(Dataset entries)
※ ※ ※
import Summits.HubbardSuperconductivity.HubbardSuperconductivity.Theorems.AnisotropyChordTransferFibre3FinXBSym

/-!
# Route `AnisotropyChord` / H0 rotor rung: FIN combined (rows `N₁` + C) certificate at `L = 15` — cell facts, part `b`

Kernel facts `xbcCellAny 15 (49/50) 20 la lb (c, bn) = true` (via the symmetric-table evaluator `xbcCellAnyW` of `…FinXBSym`: `rw [← xbcCellAnyW_eq]; decide +kernel`, zero data) for 1 λ-cells of the per-`L` cover
(`…FinXCCover.xbcCheck`; cell design: p3 g6 (g5 generator) scratch `xbc_design.py`, mirrors `xb_mirror.py`/`xc_mirror.py`); assembled in `…FinXBCFifteen`.
Prover seat `hubbard-h0-rotor-p3` g5; helper for piece A = stmt-HubbardSuperconductivity-23918 of rung 19089 (`--supports`, helper class).
WHAT THIS IS NOT: nothing here proves superconductivity in the Hubbard model (rotor TARGET as worded stays FALSE, g15 verdict); kernel facts for the FIN certificate of two hypotheses (rows `N₁`, C) of ONE conditional reduction.  Tree imports only; no sorry, no new axioms.
-/

set_option linter.dupNamespace false

namespace Summit.HubbardSuperconductivity.HubbardSuperconductivity.Theorems.AnisotropyChord.Transfer.Fibre3

namespace FinXB

set_option maxHeartbeats 4000000 in
/-- kernel fact: cell 15 at `L = 15` (certified, c = (1/2 : ℚ), b = 12/20). [folklore] -/
theorem xbc15_15 : xbcCellAny 15 (49/50 : ℚ) 20 366532176679915 371113828888414 ((1/2 : ℚ), (12 : ℕ)) = true := by
  rw [← xbcCellAnyW_eq]
  decide +kernel

end FinXB

end Summit.HubbardSuperconductivity.HubbardSuperconductivity.Theorems.AnisotropyChord.Transfer.Fibre3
※ ※ ※
__THE PROBLEM__:
Would you please transcribe all of the entries above exactly?

__OUTPUT__:
import Summits.HubbardSuperconductivity.HubbardSuperconductivity.Theorems.AnisotropyChordTransferFibre3FinXBSym

/-!
# Route `AnisotropyChord` / H0 rotor rung: FIN combined (rows `N₁` + C) certificate at `L = 15` — cell facts, part `b`

Kernel facts `xbcCellAny 15 (49/50) 20 la lb (c, bn) = true` (via the symmetric-table evaluator `xbcCellAnyW` of `…FinXBSym`: `rw [← xbcCellAnyW_eq]; decide +kernel`, zero data) for 1 λ-cells of the per-`L` cover
(`…FinXCCover.xbcCheck`; cell design: p3 g6 (g5 generator) scratch `xbc_design.py`, mirrors `xb_mirror.py`/`xc_mirror.py`); assembled in `…FinXBCFifteen`.
Prover seat `hubbard-h0-rotor-p3` g5; helper for piece A = stmt-HubbardSuperconductivity-23918 of rung 19089 (`--supports`, helper class).
WHAT THIS IS NOT: nothing here proves superconductivity in the Hubbard model (rotor TARGET as worded stays FALSE, g15 verdict); kernel facts for the FIN certificate of two hypotheses (rows `N₁`, C) of ONE conditional reduction.  Tree imports only; no sorry, no new axioms.
-/

set_option linter.dupNamespace false

namespace Summit.HubbardSuperconductivity.HubbardSuperconductivity.Theorems.AnisotropyChord.Transfer.Fibre3

namespace FinXB

set_option maxHeartbeats 4000000 in
/-- kernel fact: cell 15 at `L = 15` (certified, c = (1/2 : ℚ), b = 12/20). [folklore] -/
theorem xbc15_15 : xbcCellAny 15 (49/50 : ℚ) 20 366532176679915 371113828888414 ((1/2 : ℚ), (12 : ℕ)) = true := by
  rw [← xbcCellAnyW_eq]
  decide +kernel

end FinXB

end Summit.HubbardSuperconductivity.HubbardSuperconductivity.Theorems.AnisotropyChord.Transfer.Fibre3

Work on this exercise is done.